Hiut jeans, Do lectures

  • The battle of who can be the cheapest was lost. Battle for most innovative.
  • It is the job of dreams to be nigh impossible. Dreams should scare you.
  • Purpose makes you strong. Wanted to recreate jobs for 400 denim craftspeople.
  • Quality is their reason for being, but ideas are the multiplier. Funny contests, unique stories for each pair of jeans — lots of ideas that won’t succeed, but some will.
  • 80% of environmental impact of jeans is your washing and ironing (900L water). Give badges for not washing
  • The more you operate in the future, the less competition you will have.
  • If you’re small, remember that you’re nimble, and be quick!
  • Did I do the things that mattered to me the most?

Jason Scott

Internet Archive, @textfiles

  • The Internet Archive was founded because some millionaire (Brewster Kale) decided not to be a shit.
  • Everything ends, and that’s where the legacy comes.
  • DPOS attacks (distributed preservation of service), done by angriest archivists of all time! Petabytes of data, stored in the back of a church.
  • Startups are beautiful parties of hopes and dreams. But users thought you built them a home, not a party.
  • Old sites are part of our human heritage, our first moves onto the web. The first ecommerce page ever: Santa Cruz Pizza Hut. Order and pick it up.
  • Shutdown notices range from one year to yesterday.

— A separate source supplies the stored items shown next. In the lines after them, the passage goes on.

import Summits.HodgeConjecture.HodgeConjecture.Theorems.PadicSemiregularLiftHodgeFermatVarietiesGeneralTwinLevelOne

/-!
# GP without the twin exclusion, V — the glue: L-twin for all `n''` at once and the row kill

Part 5 of 9 (Sketch Part 2 head, ll. 955–1038; namespace `…CancelByAnyClaimLattice.GenTwin`): `even_or_fibre_twin_any` (`p ≥ 11`, twin `p + 2` prime, `n ≥ 1` coprime
with primes `≥ 5`: Parts III/IV combined) and `false_of_row` (the row kill: if all `R = p + 1` entries of `α` (`∑ αᵢ = 0`) have the same reduction `u₀ ≠ 0` mod `p`
then `(p + 1) u₀ ≡ 0 (mod p)`, absurd).

PROVENANCE. Cell hodge-nonav (HUMAN RULING D-0038), planner seat p1 g33: chapter ROUTE-P1AF addenda ADD4 ∕ ADD5 (memos `HOME/memos/ROUTE-P1AF-ADD4.md`
b7ad80a65555c84d, `…-ADD5.md` ffaf9911041dfeba; referee PASS 0∕0: ref g52 REF-P1AF-ADD4.md 83f6fe06da4ed38e, ref g53 REF-P1AF-ADD5.md bcccb0bceb665800),
frozen Sketch `HOME/p1/route/Sketch_P1AF_RGENTWIN_g33.lean` (sha16 596f05bb769cab0c, 1805 lines, namespaces `HodgeNonAV.P1AF.GenTwin` + the line's
`…CancelByAnyClaimLattice.PairedNull ∕ .CoprimeSix`, farm rc 0 / 0 sorries / axioms {propext, Classical.choice, Quot.sound}; re-elaborated 2026-08-28), split into
nine tree modules `…GeneralTwinSplit` → `…GeneralTwinLocal` → `…GeneralTwinLevel` → `…GeneralTwinLevelOne` → `…GeneralTwinGlue` → `…FibreOfTopLevelGeneralTwinKey` → `…FibreOfTopLevelGeneralTwin` →
`…FibreOfProgressionGeneralTwin` → `…GeneralTwinPayoff` by planner p1 g34 (landing kit HOME/p1/landing/); proof bodies verbatim (cell namespace renamed
`…Theorems.CancelByAnyClaimLattice.GenTwin`); docstrings reworded per referee rider N-ADD4-1 (Aoki 1983 cites are METHOD attributions; the statements without
the twin exclusion are not in print). Target: lead c4's `CoprimeSix.hodgeConjectureFor_general` (`Theorems/…GeneralPayoff`) WITHOUT the hypothesis
`htwin : ¬ p₁ (p₁+2) ∣ m` — replaced by `(p₁+2)² ∤ m`. Land with `--supports stmt-HodgeConjecture-1334` (line `cancel-by-any-claim-lattice` of crux
`HodgeFermatVarieties`, route `PadicSemiregularLift`). No instance, no new notation (the `local notation3` of Parts 2, 3 and 9 are the line's, verbatim from
`Theorems/PadicSemiregularLiftHodgeFermatVarietiesFibreOfBoundaryPow` ∕ `…GeneralPayoff`), no sorry, no new axiom.
HONEST SCOPE: the HC pay-off `hodgeConjectureFor_general₂` is MODULO the line's named facts (S0) and stub statements (S2↑, S2↓, S3a, S5), exactly as c4's
`hodgeConjectureFor_general`; Fermat varieties are dominated by abelian motives (inside the known AV region); NOTHING here proves the Hodge conjecture.
References (method): N. Aoki, Math. Ann. 266 (1983) Thm A′ (§7), Prop. 2.2, Prop. 6.4, §9 [cite: Aoki1983, Thm. A]; N. Aoki, J. Math. Soc. Japan 39 (1987)
Thm 1-1, Thm 2-1 [cite: Aoki1987, Thm. 2-1]; T. Shioda, Proc. Japan Acad. 55 (1979) §2 Thm 1 [cite: Shioda1979PJA, Thm. 1].
-/

set_option linter.dupNamespace false

noncomputable section

open Finset
open Literature.AlgebraicGeometry.HodgeTheory Literature.AlgebraicGeometry.HodgeTheory.FermatCharacter
open Summit.HodgeConjecture.HodgeConjecture.Theorems.CancelByAnyClaimLattice
open Summit.HodgeConjecture.HodgeConjecture.Theorems.CancelByAnyClaimLattice.PairedNull

namespace Summit.HodgeConjecture.HodgeConjecture.Theorems.CancelByAnyClaimLattice.GenTwin

/-- **L-twin, all `n''` at once** (`p ≥ 11`, twin `p + 2` prime, `n ≥ 1` coprime with primes `≥ 5`): `T` even, or a
full `(p+2)`-row over some `(u₀ mod p, b mod n)`, or a full `p`-column over some `(y₀ mod p+2, b mod n)` inside
`supp T` — `even_or_fibre_twin_level` (`n ≠ 1`) and `even_or_fibre_twoPrime_one` (`n = 1`, where `11 ≤ p + 2`).
(statement: line `cancel-by-any-claim-lattice` ∕ cell hodge-nonav P1 g33; not in print) -/
theorem even_or_fibre_twin_any {p n N : ℕ} [Fact p.Prime] [Fact (p + 2).Prime] [NeZero n] [NeZero N]
    (hN : N = p * (p + 2) * n) (hpN : p ∣ N) (hrN : p + 2 ∣ N) (hnN : n ∣ N) (hp11 : 11 ≤ p)
    (hn5 : ∀ p' ∈ n.primeFactors, 5 ≤ p') (hc : (p * (p + 2)).Coprime n) (T : ZMod N → ℂ)
    (h01 : ∀ z, T z = 0 ∨ T z = 1) (hTu : ∀ z, ¬ IsUnit z → T z = 0)
    (hT : ∀ χ : DirichletCharacter ℂ N, χ.Odd → χ.IsPrimitive → ∑ z, T z * χ z = 0)
    (hroom : ∀ p' ∈ n.primeFactors, #(univ.filter fun z : ZMod N ↦ T z ≠ 0) + 1 < p')
    (hsuppT : #(univ.filter fun z : ZMod N ↦ T z ≠ 0) ≤ p + 1) :
    (∀ z, T (-z) = T z) ∨
    (∃ b : ZMod n, IsUnit b ∧ ∃ u₀ : (ZMod p)ˣ, ∀ z : ZMod N, IsUnit z →
        ZMod.castHom hpN (ZMod p) z = u₀ → ZMod.castHom hnN (ZMod n) z = b → T z ≠ 0) ∨
    (∃ b : ZMod n, IsUnit b ∧ ∃ y₀ : (ZMod (p + 2))ˣ, ∀ z : ZMod N, IsUnit z →
        ZMod.castHom hrN (ZMod (p + 2)) z = y₀ → ZMod.castHom hnN (ZMod n) z = b → T z ≠ 0) := by
  have hp5 : 5 ≤ p := le_trans (by norm_num) hp11
  by_cases hn1 : n = 1
  · subst hn1
    rw [mul_one] at hN
    subst hN
    have hpP : p.Prime := Fact.out
    have hrP : (p + 2).Prime := Fact.out
    have hprc : p.Coprime (p + 2) := (Nat.coprime_primes hpP hrP).mpr (by omega)
    rcases even_or_fibre_twoPrime_one hp5 (by omega) (by omega) hprc T h01 hTu hT hsuppT with
      hev | ⟨u₀, hu⟩ | ⟨y₀, hy⟩
    · exact Or.inl hev
    · exact Or.inr (Or.inl ⟨1, isUnit_one, u₀, fun z hz hzu _ ↦ hu z hz hzu⟩)
    · exact Or.inr (Or.inr ⟨1, isUnit_one, y₀, fun z hz hzy _ ↦ hy z hz hzy⟩)
  · exact even_or_fibre_twin_level hN hpN hrN hnN hp5 hn1 hn5 hc T h01 hTu hT hroom hsuppT

/-- **The row kill**: if all `R = p + 1` entries of `α` (`∑ αᵢ = 0`) have exact level `M`, `p ∣ M`, and their unit
parts are `≡ u₀ (mod p)` for one unit `u₀`, contradiction: dividing `∑ ⟨αᵢ⟩ ≡ 0 (mod m)` by `m / M` gives
`(p + 1) u₀ ≡ 0 (mod p)`. [folklore] -/
theorem false_of_row {m M p R : ℕ} [NeZero m] [NeZero M] (hp : p.Prime) (hpM : p ∣ M) (hMm : M ∣ m)
    (hRp : R = p + 1) {α : Fin R → ZMod m} (hsum : ∑ i, α i = 0)
    (hlev : ∀ i, m / m.gcd (α i).val = M) (u₀ : (ZMod p)ˣ)
    (hrow : ∀ i, ZMod.castHom hpM (ZMod p) ((((α i).val / (m / M)) : ℕ) : ZMod M) = (u₀ : ZMod p)) :
    False := by
  haveI : Fact p.Prime := ⟨hp⟩
  have hM0 : M ≠ 0 := NeZero.ne M
  obtain ⟨d, hd⟩ := hMm
  have hd0 : d ≠ 0 := fun h0 ↦ NeZero.ne m (by rw [hd, h0, mul_zero])
  have hmM : m / M = d := by rw [hd, Nat.mul_div_cancel_left _ (Nat.pos_of_ne_zero hM0)]
  -- `d = m / M` divides every `⟨αᵢ⟩`
  have hdvd : ∀ i, d ∣ (α i).val := by
    intro i
    have h1 : m / m.gcd (α i).val * m.gcd (α i).val = m := Nat.div_mul_cancel (Nat.gcd_dvd_left _ _)
    rw [hlev i] at h1
    have hgd : m.gcd (α i).val = d := Nat.eq_of_mul_eq_mul_left (Nat.pos_of_ne_zero hM0) (h1.trans hd)
    have h2 : m.gcd (α i).val ∣ (α i).val := Nat.gcd_dvd_right _ _
    rwa [hgd] at h2
  have hk : ∀ i, (α i).val = d * ((α i).val / d) := fun i ↦ (Nat.mul_div_cancel' (hdvd i)).symm
  -- `m ∣ ∑ ⟨αᵢ⟩`
  have hsumval : m ∣ ∑ i, (α i).val := by
    rw [← ZMod.natCast_eq_zero_iff, Nat.cast_sum]
    simpa only [ZMod.natCast_zmod_val] using hsum
  -- `M ∣ ∑ ⟨αᵢ⟩ / d`, hence `p ∣` it
  have hMk : M ∣ ∑ i, (α i).val / d := by
    have hs : ∑ i, (α i).val = d * ∑ i, (α i).val / d := by
      rw [Finset.mul_sum]; exact Finset.sum_congr rfl fun i _ ↦ hk i
    have h2 : d * M ∣ d * ∑ i, (α i).val / d := by
      rw [← hs, mul_comm d M]
      exact (dvd_of_eq hd.symm).trans hsumval
    exact Nat.dvd_of_mul_dvd_mul_left (Nat.pos_of_ne_zero hd0) h2
  have hpk : p ∣ ∑ i, (α i).val / d := hpM.trans hMk
  have hki : ∀ i, ((((α i).val / d : ℕ)) : ZMod p) = (u₀ : ZMod p) := by
    intro i
    have := hrow i
    rwa [hmM, map_natCast] at this
  have h0 : (∑ i, (((α i).val / d : ℕ) : ZMod p)) = 0 := by
    rw [← Nat.cast_sum, ZMod.natCast_eq_zero_iff]; exact hpk
  rw [Finset.sum_congr rfl fun i _ ↦ hki i, Finset.sum_const, Finset.card_univ, Fintype.card_fin, hRp,
    nsmul_eq_mul, Nat.cast_add, Nat.cast_one, ZMod.natCast_self, zero_add, one_mul] at h0
  exact u₀.ne_zero h0

end Summit.HodgeConjecture.HodgeConjecture.Theorems.CancelByAnyClaimLattice.GenTwin

end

Should be forever. No laws for user data yet.
  • Replace all instances of “cloud” with “clown”
  • History and memories are part of our purpose.

Cameron Koczon

Brooklyn Beta, Fictive Kin

  • Business, engineers, designers should work together like PB&J (stable, structured, sweet!)
  • Overall grade of BB (in producing successful startups): C+
  • Keep going…

And then we said goodbye. To be continued…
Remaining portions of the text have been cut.